* **Your goal**:
Where the line with "have hvl : Tendsto" appears below, start writing out lines exactly, and finish with the line with "have hvt := hval htl", which is included; write out nothing else.

* **Excerpts from a dataset**:
import Summits.CriticalPhenomena.SAWScalingLimit.Theorems.SimpleSubseqLimits.Negative.SimpleSubseqLimitsThickeningNecessity
import Literature.Probability.RandomPlanarGeometry.SimpleCurves
import HarnessLib

/-!
# Line `past-shadowing-costs-halves` (crux `SAWLoopFugacityFlow.SimpleSubseqLimits`, stmt-CriticalPhenomena-4982):
the shadow-decay input is PINNED — implied by the summit conjecture, necessary for the crux given `EventualTight`

Support file (lead prover c1), vocabulary-compatible with BOTH live lines of the crux: the sibling line
`marked-point-revisit` (v2) has the single lattice stub `stub_shadowDecay : IsEndpointApprox D a b →
ShadowDecayAt D a b`, and this line's G-type input `SlitShadowDecay` is a sub-event bound of `ShadowDecay`
(`RootReturnPinned.slitShadowDecay_of_shadowDecay`). Here `ShadowDecay` itself is pinned from both sides:

* `shadowDecay_of_sawScalingLimit : SAWScalingLimit → ShadowDecay` (registered anchor
  `stub_shadowDecayPinned`): the input is not over-strong in truth value;
* `shadowDecay_of_crux : EventualTight → SimpleSubseqLimits → ShadowDecay`: the input is NECESSARY for
  the crux given tightness — no proof of the crux under `EventualTight` avoids proving it.

Both come from the landed necessity principle for closed antitone thickenings
(`Negative.exists_limsup_law_le_of_sawScalingLimit_of_not_simple` / `…_of_crux_of_not_simple`, p84995)
applied to `F n = closure (nearShadowEvent η ρ (1/(n+1)))`, whose intersection contains no SIMPLE class
(`not_mem_closure_nearShadowEvent_forall_of_simple`): sup-close representatives `γₙ` of a simple `e`
carry near-shadowing data `vₙ ≤ s₀ⁿ ≤ tₙ` with `ρ < |γₙ vₙ − γₙ s₀ⁿ|` and `|γₙ tₙ − γₙ vₙ| < 1/(n+1)`
(the past witness of the FIRST point of the stretch); along a subsequence `(s₀ⁿ, tₙ, vₙ) → (s₀, t, v)`
with `e t = e v`, so `t = v ≤ s₀ ≤ t` by injectivity, forcing `|e v − e s₀| = 0 ≥ ρ > 0`.
The vocabulary (`NearShadows`, `nearShadowEvent`, `ShadowDecayAt`, `ShadowDecay`) is VERBATIM the
registered skeleton's (`Cruxes/SimpleSubseqLimits/Lines/past_shadowing_costs_halves.lean`) and the
sibling's (`Theorems/…StubShadowPassage.lean`), so the theorems transfer by `Iff.rfl`.
-/

noncomputable section

open MeasureTheory Filter Topology Set Metric
open scoped ENNReal NNReal unitInterval

namespace Summit.CriticalPhenomena.SAWScalingLimit.Theorems.SimpleSubseqLimits.PastShadowing.ShadowDecayPinned

open Literature.Probability.RandomPlanarGeometry Literature.Probability.RandomPlanarGeometry.SAW
open Literature.Probability.LatticeModels
open Summit.CriticalPhenomena.SAWScalingLimit.Theses.SAWLoopFugacityFlow (SimpleSubseqLimits EventualTight)
open Summit.CriticalPhenomena.SAWScalingLimit.Theorems.SimpleSubseqLimits.Negative
  (exists_limsup_law_le_of_sawScalingLimit_of_not_simple exists_limsup_law_le_of_crux_of_not_simple)

/-! ## Vocabulary (verbatim the registered skeleton) -/

/-- Lattice-visible **`ε`-near shadowing**: after `s₀`, a stretch of displacement `> η` stays
within (open) distance `ε` of past points at distance `> ρ` from `γ s₀`. [folklore] -/
def NearShadows (γ : Curve ℂ) (η ρ ε : ℝ) : Prop :=
  ∃ s₀ t t' : I, s₀ ≤ t ∧ t ≤ t' ∧ η < dist (γ t) (γ t') ∧
    ∀ u : I, t ≤ u → u ≤ t' → ∃ v : I, v ≤ s₀ ∧ ρ < dist (γ v) (γ s₀) ∧ dist (γ u) (γ v) < ε

/-- The event "some representative `ε`-nearly `(η, ρ)`-shadows its own past". [folklore] -/
def nearShadowEvent (η ρ ε : ℝ) : Set (CurveClass ℂ) :=
  {c | ∃ γ : Curve ℂ, CurveClass.mk γ = c ∧ NearShadows γ η ρ ε}

/-- **Discrete shadow decay at `(D; a_δ, b_δ)`** (verbatim the skeleton's / the sibling line's
`ShadowDecayAt`). [folklore] -/
def ShadowDecayAt (D : DobrushinDomain) (a b : ℝ → Site 2) : Prop :=
  ∀ η ρ θ : ℝ, 0 < η → 0 < ρ → 0 < θ → ∃ ε : ℝ, 0 < ε ∧
    ∀ᶠ δ in 𝓝[>] (0 : ℝ),
      law D.carrier δ (a δ) (b δ) {γ | γ.curve ∈ nearShadowEvent η ρ ε} ≤ ENNReal.ofReal θ

/-- Shadow decay along EVERY endpoint approximation (verbatim the skeleton's `ShadowDecay`; an open
statement of this crux — deliberately untagged). -/
def ShadowDecay : Prop :=
  ∀ (D : DobrushinDomain) (a b : ℝ → Site 2), IsEndpointApprox D a b → ShadowDecayAt D a b

/-! ## Reparametrisation and monotonicity of near-shadowing -/

/-- Near-shadowing is invariant under reparametrisation (all clauses are order/metric statements on
the values). [folklore] -/
theorem nearShadows_reparam {γ : Curve ℂ} {η ρ ε : ℝ} (h : NearShadows γ η ρ ε) (φ : I ≃o I) :
    NearShadows (γ.reparam φ) η ρ ε := by
  obtain ⟨s₀, t, t', hst, htt, hd, H⟩ := h
  refine ⟨φ.symm s₀, φ.symm t, φ.symm t', φ.symm.monotone hst, φ.symm.monotone htt, ?_, ?_⟩
  · show η < dist (γ (φ (φ.symm t))) (γ (φ (φ.symm t')))
    rw [φ.apply_symm_apply, φ.apply_symm_apply]; exact hd
  · intro u hu hu'
    have h1 : t ≤ φ u := by simpa using φ.monotone hu
    have h2 : φ u ≤ t' := by simpa using φ.monotone hu'
    obtain ⟨v, hv, hρv, hdv⟩ := H (φ u) h1 h2
    refine ⟨φ.symm v, φ.symm.monotone hv, ?_, ?_⟩
    · show ρ < dist (γ (φ (φ.symm v))) (γ (φ (φ.symm s₀)))
      rw [φ.apply_symm_apply, φ.apply_symm_apply]; exact hρv
    · show dist (γ (φ u)) (γ (φ (φ.symm v))) < ε
      rw [φ.apply_symm_apply]; exact hdv

/-- Near-shadowing is monotone in the width `ε`. [folklore] -/
theorem nearShadows_mono {γ : Curve ℂ} {η ρ ε ε' : ℝ} (h : NearShadows γ η ρ ε) (hε : ε ≤ ε') :
    NearShadows γ η ρ ε' := by
  obtain ⟨s₀, t, t', hst, htt, hd, H⟩ := h
  refine ⟨s₀, t, t', hst, htt, hd, fun u hu hu' => ?_⟩
  obtain ⟨v, hv, hρv, hdv⟩ := H u hu hu'
  exact ⟨v, hv, hρv, hdv.trans_le hε⟩

/-! ## The core: no simple class lies in all the closed thickenings -/

/-- **Core.** For `ρ > 0`, a SIMPLE class cannot lie in `closure (nearShadowEvent η ρ (1/(n+1)))` for
every `n`: the past witness `vₙ ≤ s₀ⁿ ≤ tₙ` of the first point `tₙ` of the stretch is `1/(n+1)`-close
to it in value, so along a subsequence the limits `v ≤ s₀ ≤ t` have `e t = e v`, hence `t = v = s₀`
by injectivity, contradicting `ρ ≤ |e v − e s₀|`. [folklore] -/
theorem not_mem_closure_nearShadowEvent_forall_of_simple {η ρ : ℝ} (hρ : 0 < ρ)
    {c : CurveClass ℂ} (hc : c ∈ CurveClass.simple)
    (h : ∀ n : ℕ, c ∈ closure (nearShadowEvent η ρ (1 / ((n : ℝ) + 1)))) : False := by
  obtain ⟨e, he, rfl⟩ := hc
  have hex : ∀ n : ℕ, ∃ γ : Curve ℂ, NearShadows γ η ρ (1 / ((n : ℝ) + 1)) ∧
      ∀ t, dist (e t) (γ t) < 1 / ((n : ℝ) + 1) := by
    intro n
    obtain ⟨b, hb, hd⟩ :=
      Metric.mem_closure_iff.1 (h n) _ (by positivity : (0 : ℝ) < 1 / ((n : ℝ) + 1))
    obtain ⟨γ, rfl, hγ⟩ := hb
    change dist (SeparationQuotient.mk e) (SeparationQuotient.mk γ) < _ at hd
    rw [SeparationQuotient.dist_mk] at hd
    obtain ⟨φ, hφ⟩ := Curve.exists_dist_reparam_lt hd
    exact ⟨γ.reparam φ, nearShadows_reparam hγ φ,
      fun t => (ContinuousMap.dist_apply_le_dist t).trans_lt hφ⟩
  choose γ hγ hclose using hex
  choose s₀ t t' hst _htt _hfar H using hγ
  have hv : ∀ n, ∃ v : I, v ≤ s₀ n ∧ ρ < dist (γ n v) (γ n (s₀ n)) ∧
      dist (γ n (t n)) (γ n v) < 1 / ((n : ℝ) + 1) := fun n => H n (t n) le_rfl (_htt n)
  choose v hvs hvρ hvd using hv
  obtain ⟨⟨s₁, t₁, v₁⟩, ψ, hψ, hlim⟩ :=
    CompactSpace.tendsto_subseq (fun n => (s₀ n, t n, v n))
  have hsl : Tendsto (fun k => s₀ (ψ k)) atTop (𝓝 s₁) :=
    (continuous_fst.tendsto _).comp hlim
  have htl : Tendsto (fun k => t (ψ k)) atTop (𝓝 t₁) :=
    (continuous_fst.comp continuous_snd).tendsto _ |>.comp hlim
  have hvl : Tendsto (fun k => v (ψ k)) atTop (𝓝 v₁) :=
    (continuous_snd.comp continuous_snd).tendsto _ |>.comp hlim
  have herr : Tendsto (fun k : ℕ => 1 / ((ψ k : ℝ) + 1)) atTop (𝓝 0) := by
    have h1 : Tendsto (fun k : ℕ => 1 / ((k : ℝ) + 1)) atTop (𝓝 0) :=
      tendsto_one_div_add_atTop_nhds_zero_nat
    refine squeeze_zero (fun k => by positivity) (fun k => ?_) h1
    have : (k : ℝ) ≤ ψ k := by exact_mod_cast hψ.id_le k
    exact one_div_le_one_div_of_le (by positivity) (by linarith)
  have hval : ∀ {u : ℕ → I} {u₀ : I}, Tendsto (fun k => u (ψ k)) atTop (𝓝 u₀) →
      Tendsto (fun k => γ (ψ k) (u (ψ k))) atTop (𝓝 (e u₀)) := by
    intro u u₀ hu
    rw [tendsto_iff_dist_tendsto_zero]
    have h2 : Tendsto (fun k => dist (e (u (ψ k))) (e u₀)) atTop (𝓝 0) := by
      rw [← tendsto_iff_dist_tendsto_zero]
      exact (e.continuous.tendsto u₀).comp hu
    refine squeeze_zero (fun k => dist_nonneg) (fun k => ?_)
      (by simpa only [add_zero] using herr.add h2)
    calc dist (γ (ψ k) (u (ψ k))) (e u₀)
        ≤ dist (γ (ψ k) (u (ψ k))) (e (u (ψ k))) + dist (e (u (ψ k))) (e u₀) := dist_triangle _ _ _
      _ ≤ 1 / ((ψ k : ℝ) + 1) + dist (e (u (ψ k))) (e u₀) := by
          gcongr; rw [dist_comm]; exact (hclose (ψ k) _).le
  have hvs' := hval hsl
  have hvt := hval htl
  have hvv := hval hvl
  have hfar' : ρ ≤ dist (e v₁) (e s₁) :=
    ge_of_tendsto' (hvv.dist hvs') fun k => (hvρ (ψ k)).le
  have heq : e t₁ = e v₁ := by
    have hh1 : Tendsto (fun k => dist (γ (ψ k) (t (ψ k))) (γ (ψ k) (v (ψ k)))) atTop
        (𝓝 (dist (e t₁) (e v₁))) := hvt.dist hvv
    have hh2 : Tendsto (fun k => dist (γ (ψ k) (t (ψ k))) (γ (ψ k) (v (ψ k)))) atTop (𝓝 0) :=
      squeeze_zero (fun k => dist_nonneg) (fun k => (hvd (ψ k)).le) herr
    exact dist_eq_zero.1 (tendsto_nhds_unique hh1 hh2)
  have h1 : v₁ ≤ s₁ := le_of_tendsto_of_tendsto' hvl hsl fun k => hvs (ψ k)
  have h2 : s₁ ≤ t₁ := le_of_tendsto_of_tendsto' hsl htl fun k => hst (ψ k)
  have h3 : t₁ = v₁ := he heq
  have h4 : s₁ = v₁ := le_antisymm (h3 ▸ h2) h1
  rw [h4, dist_self] at hfar'
  exact absurd hfar' (not_le.2 hρ)

/-! ## The closed thickenings and their core -/

/-- The closed `1/(n+1)`-thickenings of the shadowing configuration. [folklore] -/
def thick (η ρ : ℝ) (n : ℕ) : Set (CurveClass ℂ) :=
  closure (nearShadowEvent η ρ (1 / ((n : ℝ) + 1)))

/-- The thickenings are closed. [folklore] -/
theorem isClosed_thick (η ρ : ℝ) (n : ℕ) : IsClosed (thick η ρ n) :=
  isClosed_closure

/-- The thickenings decrease in `n`. [folklore] -/
theorem antitone_thick (η ρ : ℝ) : Antitone (thick η ρ) := by
  intro m n hmn
  have hmn' : (m : ℝ) ≤ n := by exact_mod_cast hmn
  refine closure_mono ?_
  rintro c ⟨γ, rfl, hγ⟩
  exact ⟨γ, rfl, nearShadows_mono hγ (one_div_le_one_div_of_le (by positivity) (by linarith))⟩

/-- The intersection of the thickenings contains no simple class (`ρ > 0`). [folklore] -/
theorem thick_core {η ρ : ℝ} (hρ : 0 < ρ) (c : CurveClass ℂ) (hc : ∀ n, c ∈ thick η ρ n) :
    c ∉ CurveClass.simple := fun hs =>
  not_mem_closure_nearShadowEvent_forall_of_simple hρ hs hc

/-! ## `ShadowDecay` from a necessity principle; the two pins -/

/-- **`ShadowDecay` from any necessity principle for closed antitone thickenings with simple-free
core** (the common shape of the two landed principles): at `(η, ρ, θ)` the principle gives `n` with
`limsup_δ P_δ[curve ∈ thick n] ≤ θ/2 < θ`, hence eventually `P_δ[curve ∈ nearShadowEvent η ρ (1/(n+1))] ≤ θ`;
take `ε = 1/(n+1)`. [folklore] -/
theorem shadowDecay_of_principle
    (Hp : ∀ (D : DobrushinDomain) (a b : ℝ → Site 2), IsEndpointApprox D a b →
      ∀ {F : ℕ → Set (CurveClass ℂ)}, (∀ n, IsClosed (F n)) → Antitone F →
        (∀ c : CurveClass ℂ, (∀ n, c ∈ F n) → c ∉ CurveClass.simple) → ∀ {θ : ℝ≥0∞}, 0 < θ →
          ∃ n, limsup (fun δ => law D.carrier δ (a δ) (b δ) {γ | γ.curve ∈ F n}) (𝓝[>] (0 : ℝ)) ≤ θ) :
    ShadowDecay := by
  intro D a b hab η ρ θ _hη hρ hθ
  have hθ' : (0 : ℝ≥0∞) < ENNReal.ofReal θ / 2 :=
    ENNReal.half_pos (ENNReal.ofReal_pos.2 hθ).ne'
  obtain ⟨n, hn⟩ := Hp D a b hab (isClosed_thick η ρ) (antitone_thick η ρ) (thick_core hρ) hθ'
  refine ⟨1 / ((n : ℝ) + 1), by positivity, ?_⟩
  have hle : limsup (fun δ => law D.carrier δ (a δ) (b δ)
      {γ | γ.curve ∈ nearShadowEvent η ρ (1 / ((n : ℝ) + 1))}) (𝓝[>] (0 : ℝ)) ≤
        ENNReal.ofReal θ / 2 := by
    refine le_trans (Filter.limsup_le_limsup (Eventually.of_forall fun δ => ?_)) hn
    exact measure_mono fun γ hγ => subset_closure hγ
  have hlt : limsup (fun δ => law D.carrier δ (a δ) (b δ)
      {γ | γ.curve ∈ nearShadowEvent η ρ (1 / ((n : ℝ) + 1))}) (𝓝[>] (0 : ℝ)) < ENNReal.ofReal θ :=
    hle.trans_lt (ENNReal.half_lt_self (ENNReal.ofReal_pos.2 hθ).ne' ENNReal.ofReal_ne_top)
  filter_upwards [Filter.eventually_lt_of_limsup_lt hlt] with δ hδ using hδ.le

/-- **`ShadowDecay` is implied by the summit conjecture** `SAWScalingLimit` (so neither this line's
G-type input `SlitShadowDecay` nor the sibling line's `ShadowDecayAt` is over-strong in truth value).
[folklore] -/
theorem shadowDecay_of_sawScalingLimit (h : _root_.SAWScalingLimit) : ShadowDecay :=
  shadowDecay_of_principle fun _ _ _ hab _ hF hanti hcore _ hθ =>
    exists_limsup_law_le_of_sawScalingLimit_of_not_simple h hab hF hanti hcore hθ

/-- **Registered anchor `stub_shadowDecayPinned`** of this support file: `ShadowDecay` is implied by
the summit conjecture. [folklore] -/
theorem stub_shadowDecayPinned : _root_.SAWScalingLimit → ShadowDecay :=
  shadowDecay_of_sawScalingLimit

/-- **`ShadowDecay` is NECESSARY for the crux given `EventualTight`** (so the shadow-type inputs of both
live lines waste no strength: any proof of the crux under tightness proves them on the way). [folklore] -/
theorem shadowDecay_of_crux (hT : EventualTight) (hS : SimpleSubseqLimits) : ShadowDecay :=
  shadowDecay_of_principle fun _ _ _ hab _ hF hanti hcore _ hθ =>
    exists_limsup_law_le_of_crux_of_not_simple hT hS hab hF hanti hcore hθ

/-- Pointwise form for the sibling line's stub shape: under the summit conjecture every endpoint
approximation has shadow decay. [folklore] -/
theorem shadowDecayAt_of_sawScalingLimit (h : _root_.SAWScalingLimit) {D : DobrushinDomain}
    {a b : ℝ → Site 2} (hab : IsEndpointApprox D a b) : ShadowDecayAt D a b :=
  shadowDecay_of_sawScalingLimit h D a b hab

/-- Pointwise form: under `EventualTight` the crux forces shadow decay at every endpoint
approximation. [folklore] -/
theorem shadowDecayAt_of_crux (hT : EventualTight) (hS : SimpleSubseqLimits) {D : DobrushinDomain}
    {a b : ℝ → Site 2} (hab : IsEndpointApprox D a b) : ShadowDecayAt D a b :=
  shadowDecay_of_crux hT hS D a b hab

end Summit.CriticalPhenomena.SAWScalingLimit.Theorems.SimpleSubseqLimits.PastShadowing.ShadowDecayPinned

end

* **Answer below**:
  have hvl : Tendsto (fun k => v (ψ k)) atTop (𝓝 v₁) :=
    (continuous_snd.comp continuous_snd).tendsto _ |>.comp hlim
  have herr : Tendsto (fun k : ℕ => 1 / ((ψ k : ℝ) + 1)) atTop (𝓝 0) := by
    have h1 : Tendsto (fun k : ℕ => 1 / ((k : ℝ) + 1)) atTop (𝓝 0) :=
      tendsto_one_div_add_atTop_nhds_zero_nat
    refine squeeze_zero (fun k => by positivity) (fun k => ?_) h1
    have : (k : ℝ) ≤ ψ k := by exact_mod_cast hψ.id_le k
    exact one_div_le_one_div_of_le (by positivity) (by linarith)
  have hval : ∀ {u : ℕ → I} {u₀ : I}, Tendsto (fun k => u (ψ k)) atTop (𝓝 u₀) →
      Tendsto (fun k => γ (ψ k) (u (ψ k))) atTop (𝓝 (e u₀)) := by
    intro u u₀ hu
    rw [tendsto_iff_dist_tendsto_zero]
    have h2 : Tendsto (fun k => dist (e (u (ψ k))) (e u₀)) atTop (𝓝 0) := by
      rw [← tendsto_iff_dist_tendsto_zero]
      exact (e.continuous.tendsto u₀).comp hu
    refine squeeze_zero (fun k => dist_nonneg) (fun k => ?_)
      (by simpa only [add_zero] using herr.add h2)
    calc dist (γ (ψ k) (u (ψ k))) (e u₀)
        ≤ dist (γ (ψ k) (u (ψ k))) (e (u (ψ k))) + dist (e (u (ψ k))) (e u₀) := dist_triangle _ _ _
      _ ≤ 1 / ((ψ k : ℝ) + 1) + dist (e (u (ψ k))) (e u₀) := by
          gcongr; rw [dist_comm]; exact (hclose (ψ k) _).le
  have hvs' := hval hsl
  have hvt := hval htl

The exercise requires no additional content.